I've rebased and reorganized the changes, which are now down to <200 lines of code.
The stack overflow if an error occurs outside the main thread still needs to be fixed.
@rbehrends I get warnings and an error: ‘UNSAFE_PTR_BAG’ was not declared in this scope
when I try to compile gap after running unward.
I tried it with the current master and with a3c17bc kernel: simplify some Region related code
in the gap master branch.
~This is my output from make
with a3c17bc
. With current master the output looks almost the same.~
@ssiccha Are you using the hpcgap-noward
branch referenced in this PR? Because that's the branch where UNSAFE_PTR_BAG()
etc. are defined.
@rbehrends Oops, no I only used unward
. I'll try it out with the correct branch next. ;)
Coverage increased (+0.01%) to 84.342% when pulling a66cb80c918a1b8faa94591c4301e6e8d4702a52 on rbehrends:hpcgap-noward into 86c4135df7f1396dc19175b457c2b34581ea1b87 on gap-system:master.
I just rebased this.
@rbehrends it seems that when you last touched this PR you (accidentally?) discarded many of the changes I made. I now restored the commit which automatically runs unward on Travis, and the one which disables most Travis jobs for quicker turn around.

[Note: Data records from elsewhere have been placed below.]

/-- **Gradient bound by doubling of variables, vector-valued form.** Let `w : ℝ × E → F` be of the class `C¹ ∩ {∂ₓw ∈ C¹}`
on an open set containing `[t₁, ∞) × E`, vanish for `t ≥ T` and for `‖x‖ ≥ R₀`, and satisfy
`‖w‖ ≤ W` and `‖∂ₜw + Δw‖ ≤ N` for `t ≥ t₁`. Then `|∇ₓw(t, x)|² ≤ (dim E) · 2NW` for all
`t ≥ t₁`, `x ∈ E`. [folklore] -/
theorem gradSq_le_of_sub_le_c12 {w : ℝ × E → F} {U : Set (ℝ × E)} {t₁ T R₀ N W : ℝ}
    (hU : IsOpen U) (hsub : Ici t₁ ×ˢ univ ⊆ U) (hw : ContDiffOn ℝ 1 w U)
    (hwx : ∀ e : E, ContDiffOn ℝ 1 (dx e w) U)
    (hT : ∀ t x, T ≤ t → w (t, x) = 0) (hR : ∀ t x, R₀ ≤ ‖x‖ → w (t, x) = 0)
    (hW : ∀ t x, t₁ ≤ t → ‖w (t, x)‖ ≤ W)
    (hN : ∀ t x, t₁ ≤ t → ‖dt w (t, x) + lap w (t, x)‖ ≤ N) :
    ∀ t x, t₁ ≤ t → gradSq w (t, x) ≤ Module.finrank ℝ E * (2 * N * W) := by
  intro t x ht
  have hN0 : 0 ≤ N := (norm_nonneg _).trans (hN t₁ 0 le_rfl)
  have hW0 : 0 ≤ W := (norm_nonneg _).trans (hW t₁ 0 le_rfl)
  -- the scalar functions `⟪w, v⟫`
  have hscalar : ∀ v : F, ‖fderiv ℝ (fun y => ⟪w (t, y), v⟫) x‖ ≤
      Real.sqrt (2 * (N * ‖v‖) * (W * ‖v‖)) := by
    intro v
    have hg : ContDiffOn ℝ 1 (fun z => ⟪w z, v⟫) U := contDiffOn_one_inner_const_c12 hw v
    have hgx : ∀ e : E, ContDiffOn ℝ 1 (dx e fun z => ⟪w z, v⟫) U := fun e =>
      contDiffOn_one_dx_inner_const_c12 hU hw hwx v e
    refine norm_fderiv_slice_le_sqrt_c12 (g := fun z => ⟪w z, v⟫) (T := T) (R₀ := R₀) hU hsub hg hgx
      (fun t x htx => by simp [hT t x htx]) (fun t x htx => by simp [hR t x htx])
      (fun t x htx => ?_) (fun t x htx => ?_) t x ht
    · exact (abs_real_inner_le_norm _ _).trans (mul_le_mul_of_nonneg_right (hW t x htx) (norm_nonneg _))
    · have hz : (t, x) ∈ U := hsub ⟨mem_Ici.2 htx, mem_univ x⟩
      rw [dt_add_lap_inner_const_c12 hU hw hwx v hz]
      exact (abs_real_inner_le_norm _ _).trans (mul_le_mul_of_nonneg_right (hN t x htx) (norm_nonneg _))
  -- each frame derivative is bounded by `√(2NW)`
  have hz : (t, x) ∈ U := hsub ⟨mem_Ici.2 ht, mem_univ x⟩
  have hd : DifferentiableAt ℝ w (t, x) :=
    (hw.differentiableOn one_ne_zero).differentiableAt (hU.mem_nhds hz)
  have hds : DifferentiableAt ℝ (fun y => w (t, y)) x :=
    hd.comp x ((differentiableAt_const _).prodMk differentiableAt_id)
  have hcomp : ∀ e : E, ‖e‖ = 1 → ‖dx e w (t, x)‖ ≤ Real.sqrt (2 * N * W) := by
    intro e he
    set Y := dx e w (t, x) with hY
    have hYs : Y = fderiv ℝ (fun y => w (t, y)) x e := dx_eq_fderiv_slice hd e
    -- test against `v = Y`
    have h1 : fderiv ℝ (fun y => ⟪w (t, y), Y⟫) x e = ‖Y‖ ^ 2 := by
      rw [fderiv_inner_apply ℝ hds (differentiableAt_const Y)]
      simp [← hYs]
    have h2 : ‖Y‖ ^ 2 ≤ ‖Y‖ * Real.sqrt (2 * N * W) := by
      calc ‖Y‖ ^ 2 = fderiv ℝ (fun y => ⟪w (t, y), Y⟫) x e := h1.symm
        _ ≤ ‖fderiv ℝ (fun y => ⟪w (t, y), Y⟫) x e‖ := Real.le_norm_self _
        _ ≤ ‖fderiv ℝ (fun y => ⟪w (t, y), Y⟫) x‖ * ‖e‖ := ContinuousLinearMap.le_opNorm _ _
        _ ≤ Real.sqrt (2 * (N * ‖Y‖) * (W * ‖Y‖)) * 1 := by
            rw [he]; exact mul_le_mul_of_nonneg_right (hscalar Y) zero_le_one
        _ = ‖Y‖ * Real.sqrt (2 * N * W) := by
            rw [mul_one, show 2 * (N * ‖Y‖) * (W * ‖Y‖) = ‖Y‖ ^ 2 * (2 * N * W) by ring,
              Real.sqrt_mul (sq_nonneg _), Real.sqrt_sq (norm_nonneg _)]
    rcases (norm_nonneg Y).lt_or_eq with hpos | h0
    · exact le_of_mul_le_mul_left (by nlinarith [h2]) hpos
    · rw [← h0]; exact Real.sqrt_nonneg _
  -- sum over the frame
  have hcard : (Finset.univ : Finset (Fin (Module.finrank ℝ E))).card = Module.finrank ℝ E := by
    simp
  calc gradSq w (t, x) = ∑ i, ‖dx (stdOrthonormalBasis ℝ E i) w (t, x)‖ ^ 2 := rfl
    _ ≤ ∑ _i : Fin (Module.finrank ℝ E), (2 * N * W) := by
        refine Finset.sum_le_sum fun i _ => ?_
        have h := hcomp _ ((stdOrthonormalBasis ℝ E).orthonormal.1 i)
        calc ‖dx (stdOrthonormalBasis ℝ E i) w (t, x)‖ ^ 2 ≤ Real.sqrt (2 * N * W) ^ 2 :=
              pow_le_pow_left₀ (norm_nonneg _) h 2
          _ = 2 * N * W := Real.sq_sqrt (by positivity)
    _ = Module.finrank ℝ E * (2 * N * W) := by
        rw [Finset.sum_const, hcard, nsmul_eq_mul]
import Mathlib
import HarnessLib
import Literature.Analysis.FluidPDE.Tao2016AveragedNS.LocalCascadeSolutions
import Literature.Analysis.FluidPDE.Tao2016AveragedNS.RenormalisedCascadeWaves
import Literature.Analysis.FluidPDE.Tao2016AveragedNS.ViscousEternalSolutions
import Literature.Analysis.FluidPDE.Tao2016AveragedNS.BoundedEternalSolutions
import Summits.NavierStokesRegularity.NavierStokesRegularity.Theorems.TaoLadderRungTwoBreakEternalRigidityViscBddOneDefs
import Summits.NavierStokesRegularity.NavierStokesRegularity.Theorems.TaoLadderRungTwoBreakEternalRigidityViscBddOneFiringFloor

/-!
# Crux `TaoLadderRungTwoBreak.EternalRigidityViscBddOne` (stmt-NavierStokesRegularity-20420): the DATUM FLOOR of a viscous
# blow-up — small one-shell data (relative to `ν`) never blow up, so both open stubs (ω3) `stub_typeOne` and (ω4)
# `stub_eternalLimitViscBdd` hold on the small-datum class (vacuously)

MODEL lattice ODEs only (Tao 2016 §4: the exact NS-scaled `ν`-viscous cascade lattice of a table of `InTableClass R`, `m = 4`, from a
one-shell datum, in the registered vocabulary `ViscousUpTo` / `BlowsUpAt` / `TypeOne` of the skeleton `85fbfe8e90eea58b`); nothing
here is a statement about the Navier–Stokes equations; no stub, crux or summit is closed (`--supports stmt-NavierStokesRegularity-20420`).

The tree's FIRING FLOOR (`EternalRigidityViscBddOne.FiringFloor.everyShellFires_of_blowup`: every regular `ν`-trajectory that blows up
excites EVERY shell `n ≥ 0` to `(1+ε₀)ⁿ‖X_n(t)‖² ≥ c₀ν²`) and the tree's ENERGY BOUND (`shellEnergy_le_datum_of_viscousUpTo`:
`‖X_k(t)‖² ≤ Σᵢ X₀ᵢ²` along every regular trajectory) combine, at the datum shell `n = 0`, into:

* `datumFloor_of_blowsUpAt` — **a blow-up needs a charged datum**: `ViscousUpTo ε₀ ν α X₀ X t⋆ ∧ BlowsUpAt ε₀ X t⋆ ⟹ c₀ ν² ≤ Σᵢ X₀ᵢ²`,
  with the table's firing constant `c₀ = c₀(ε₀, α) > 0` (independent of the datum, of `ν` and of the trajectory);
* `not_blowsUpAt_of_smallDatum` — **SMALL DATA NEVER BLOW UP**: `Σᵢ X₀ᵢ² < c₀ ν²` ⟹ no regular `ν`-trajectory from `X₀` blows up at any
  `t⋆` (a statement about EVERY `ViscousUpTo` trajectory, complementing the EXISTENCE theorem `BlowupRigidityOne.SmallData.
  exists_viscousGlobal_of_smallDatum`; scale-free reading: what matters is `|X₀|/ν`);
* `typeOne_of_smallDatum` / `eternalLimitViscBdd_of_smallDatum` / `stubs_of_smallDatum` — the registered conclusions of (ω3) and (ω4)
  on the small-datum class, vacuously (there is no blow-up to be type I / to extract from).

READING for ⟨20420⟩ (repair census, kernel-precise): the open stubs (ω3)/(ω4) concern only data with `Σᵢ X₀ᵢ² ≥ c₀(ε₀, α) ν²`; on that
class they remain the a=1 ENVELOPE ∧ FIRED-CLOCK estimates of `eternalRigidityViscBddOne_of_envelope_firedClock`.  HONEST LABEL: a
three-line corollary of landed theorems; (ω3), (ω4), ⟨20420⟩ and every NS statement remain OPEN; rung 0.
-/

noncomputable section

-- the summit and its single sub-problem share the name (CONVENTIONS §1)
set_option linter.dupNamespace false

namespace Summit.NavierStokesRegularity.NavierStokesRegularity.Theorems.EternalRigidityViscBddOne.SmallDatum

open Set
open Literature.Analysis.FluidPDE Literature.Analysis.FluidPDE.TaoCascade
open Summit.NavierStokesRegularity.NavierStokesRegularity.Theorems.EternalRigidityViscBddOne.Birth
open Summit.NavierStokesRegularity.NavierStokesRegularity.Theorems.EternalRigidityViscBddOne.FiringFloor

/-- **The datum floor of a viscous blow-up.**  For every `ε₀ > 0` and every table of `InTableClass R` (`R ≥ 1`) there is `c₀ > 0` (the
table's firing constant) such that, for every `ν > 0`, every regular trajectory of the exact `ν`-viscous lattice from the one-shell
datum `X₀` that blows up at some `t⋆` has `c₀ ν² ≤ Σᵢ X₀ᵢ²`: the firing floor at the datum shell against the energy bound.
[cite: Tao2016AveragedNS, §4 (4.3), Lemma 4.1 (4.5), (4.11), the viscous equation before Thm. 4.2; tree `everyShellFires_of_blowup`,
`shellEnergy_le_datum`] -/
theorem datumFloor_of_blowsUpAt {R ε₀ : ℝ} (hR : 1 ≤ R) (hε₀ : 0 < ε₀)
    {α : Fin 4 → Fin 4 → Fin 4 → ℤ × ℤ × ℤ → ℝ} (hα : InTableClass R α) :
    ∃ c₀ : ℝ, 0 < c₀ ∧ ∀ (X₀ : Fin 4 → ℝ) (ν : ℝ), 0 < ν →
      ∀ (X : Fin 4 → ℤ → ℝ → ℝ) (tStar : ℝ), ViscousUpTo ε₀ ν α X₀ X tStar → BlowsUpAt ε₀ X tStar →
        c₀ * ν ^ 2 ≤ ∑ i : Fin 4, X₀ i ^ 2 := by
  obtain ⟨c₀, hc₀, hfires⟩ := everyShellFires_of_blowup ε₀ hε₀ R hR α hα
  refine ⟨c₀, hc₀, fun X₀ ν hν X tStar hV hB => ?_⟩
  have hT : 0 < tStar := hV.pos
  obtain ⟨Z, hZX, hcdZ, hinitZ, hlowZ, hmotZ, hregZ⟩ := zeroNeg_clauses hV
  have hblowZ : ∀ M : ℝ, ∃ t : ℝ, 0 ≤ t ∧ t < tStar ∧
      ∃ (i : Fin 4) (n : ℤ), M < (1 + (1 + ε₀) ^ ((10 : ℝ) * n)) * |Z i n t| := by
    intro M
    obtain ⟨t, ht0, htT, i, n, hlt⟩ := hB M
    exact ⟨t, ht0, htT, i, n, by rw [hZX i n t ht0 htT]; exact hlt⟩
  obtain ⟨t, ht0, htT, hle⟩ := hfires X₀ ν tStar Z hν hT hcdZ hinitZ hlowZ hmotZ hregZ hblowZ 0 le_rfl
  have hsv : shellVec Z 0 t = shellVec X 0 t := by
    ext j; rw [shellVec_apply, shellVec_apply, hZX j 0 t ht0 htT]
  have hE := shellEnergy_le_datum_of_viscousUpTo hε₀ hν hα hV 0 t ht0 htT
  rw [zpow_zero, one_mul, hsv] at hle
  exact hle.trans hE

/-- **Small one-shell data never blow up.**  With the table's firing constant `c₀` of `datumFloor_of_blowsUpAt`: if `Σᵢ X₀ᵢ² < c₀ ν²`
then NO regular trajectory of the exact `ν`-viscous lattice from `X₀` blows up (`¬ BlowsUpAt ε₀ X t⋆` for every
`ViscousUpTo ε₀ ν α X₀ X t⋆`).  Scale-free: the class is `|X₀| < √c₀ · ν`.
[cite: Tao2016AveragedNS, §4 (4.3), Lemma 4.1 (4.5), (4.11), the viscous equation before Thm. 4.2] -/
theorem not_blowsUpAt_of_smallDatum {R ε₀ : ℝ} (hR : 1 ≤ R) (hε₀ : 0 < ε₀)
    {α : Fin 4 → Fin 4 → Fin 4 → ℤ × ℤ × ℤ → ℝ} (hα : InTableClass R α) :
    ∃ c₀ : ℝ, 0 < c₀ ∧ ∀ (X₀ : Fin 4 → ℝ) (ν : ℝ), 0 < ν → (∑ i : Fin 4, X₀ i ^ 2) < c₀ * ν ^ 2 →
      ∀ (X : Fin 4 → ℤ → ℝ → ℝ) (tStar : ℝ), ViscousUpTo ε₀ ν α X₀ X tStar → ¬ BlowsUpAt ε₀ X tStar := by
  obtain ⟨c₀, hc₀, hfloor⟩ := datumFloor_of_blowsUpAt hR hε₀ hα
  exact ⟨c₀, hc₀, fun X₀ ν hν hsmall X tStar hV hB => absurd (hfloor X₀ ν hν X tStar hV hB) (not_le.2 hsmall)⟩

/-- **(ω3) on the small-datum class** (vacuously): below the datum floor every blowing-up regular trajectory is type I — because there
is none.  The registered conclusion `TypeOne ε₀ X t⋆` of `stub_typeOne`, for data with `Σᵢ X₀ᵢ² < c₀ ν²`.
[cite: Tao2016AveragedNS, §4 Thm. 4.2 (statement shape), Lemma 4.1 (4.5); cell vocabulary] -/
theorem typeOne_of_smallDatum {R ε₀ : ℝ} (hR : 1 ≤ R) (hε₀ : 0 < ε₀)
    {α : Fin 4 → Fin 4 → Fin 4 → ℤ × ℤ × ℤ → ℝ} (hα : InTableClass R α) :
    ∃ c₀ : ℝ, 0 < c₀ ∧ ∀ (X₀ : Fin 4 → ℝ) (ν : ℝ), 0 < ν → (∑ i : Fin 4, X₀ i ^ 2) < c₀ * ν ^ 2 →
      ∀ (X : Fin 4 → ℤ → ℝ → ℝ) (tStar : ℝ), ViscousUpTo ε₀ ν α X₀ X tStar → BlowsUpAt ε₀ X tStar →
        TypeOne ε₀ X tStar := by
  obtain ⟨c₀, hc₀, hno⟩ := not_blowsUpAt_of_smallDatum hR hε₀ hα
  exact ⟨c₀, hc₀, fun X₀ ν hν hsmall X tStar hV hB => absurd hB (hno X₀ ν hν hsmall X tStar hV)⟩

/-- **(ω4) on the small-datum class** (vacuously): below the datum floor every type-I blowing-up regular trajectory has a uniformly
bounded, forward-(S₁)-surviving admissible viscous eternal ω-limit — because there is no blow-up.  The registered conclusion of
`stub_eternalLimitViscBdd`, for data with `Σᵢ X₀ᵢ² < c₀ ν²`.
[cite: Tao2016AveragedNS, §4 Thm. 4.2 (statement shape), Lemma 4.1 (4.5), §6.4; cell vocabulary] -/
theorem eternalLimitViscBdd_of_smallDatum {R ε₀ : ℝ} (hR : 1 ≤ R) (hε₀ : 0 < ε₀)
    {α : Fin 4 → Fin 4 → Fin 4 → ℤ × ℤ × ℤ → ℝ} (hα : InTableClass R α) :
    ∃ c₀ : ℝ, 0 < c₀ ∧ ∀ (X₀ : Fin 4 → ℝ) (ν : ℝ), 0 < ν → (∑ i : Fin 4, X₀ i ^ 2) < c₀ * ν ^ 2 →
      ∀ (X : Fin 4 → ℤ → ℝ → ℝ) (tStar : ℝ), ViscousUpTo ε₀ ν α X₀ X tStar → BlowsUpAt ε₀ X tStar →
        TypeOne ε₀ X tStar →
          ∃ (νh : ℝ) (W : ℤ → ℝ → Em 4), IsEternalVisc ε₀ νh α W ∧ UniformBound W ∧
            EternalSurvivingFwd 1 ε₀ W := by
  obtain ⟨c₀, hc₀, hno⟩ := not_blowsUpAt_of_smallDatum hR hε₀ hα
  exact ⟨c₀, hc₀, fun X₀ ν hν hsmall X tStar hV hB _ => absurd hB (hno X₀ ν hν hsmall X tStar hV)⟩

/-- **Both open stubs of ⟨20420⟩ on the small-datum class, in the binder order of the registered skeleton** (every `R ≥ 1`, EVERY
`ε₀ > 0` — no threshold needed — every table of `InTableClass R`; the firing constant `c₀ = c₀(ε₀, α)` is chosen before the datum, the
viscosity and the trajectory): for `Σᵢ X₀ᵢ² < c₀ ν²` the conclusions of `stub_typeOne` AND `stub_eternalLimitViscBdd` hold.  What is
left of (ω3)/(ω4) is the charged-datum class `Σᵢ X₀ᵢ² ≥ c₀ ν²`.
[cite: Tao2016AveragedNS, §4 Thm. 4.2 (statement shape), Lemma 4.1 (4.5), §6.4; cell vocabulary] -/
theorem stubs_of_smallDatum :
    ∀ R : ℝ, 1 ≤ R → ∀ ε₀ : ℝ, 0 < ε₀ →
      ∀ (α : Fin 4 → Fin 4 → Fin 4 → ℤ × ℤ × ℤ → ℝ), InTableClass R α →
        ∃ c₀ : ℝ, 0 < c₀ ∧ ∀ (X₀ : Fin 4 → ℝ) (ν : ℝ), 0 < ν → (∑ i : Fin 4, X₀ i ^ 2) < c₀ * ν ^ 2 →
          ∀ (X : Fin 4 → ℤ → ℝ → ℝ) (tStar : ℝ), ViscousUpTo ε₀ ν α X₀ X tStar → BlowsUpAt ε₀ X tStar →
            TypeOne ε₀ X tStar ∧
              ∃ (νh : ℝ) (W : ℤ → ℝ → Em 4), IsEternalVisc ε₀ νh α W ∧ UniformBound W ∧
                EternalSurvivingFwd 1 ε₀ W := by
  intro R hR ε₀ hε₀ α hα
  obtain ⟨c₀, hc₀, hno⟩ := not_blowsUpAt_of_smallDatum hR hε₀ hα
  exact ⟨c₀, hc₀, fun X₀ ν hν hsmall X tStar hV hB => absurd hB (hno X₀ ν hν hsmall X tStar hV)⟩

end Summit.NavierStokesRegularity.NavierStokesRegularity.Theorems.EternalRigidityViscBddOne.SmallDatum

end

I've also extracted some code to PR #3382.
I've rebased this. Unfortunately, the unward tool doesn't seem to work anymore: Running it has no effect. Not even an error message is printed.
The unward problem occurs because the syntax of inline functions has changed, with the EXPORT_INLINE
macro being used in lieu of static inline
. This should be relatively easy to fix.
I've updated unward
and things seem to be in proper working order again.
This is now part of PR #3502
Reopening, because we separated these changes from PR #3502.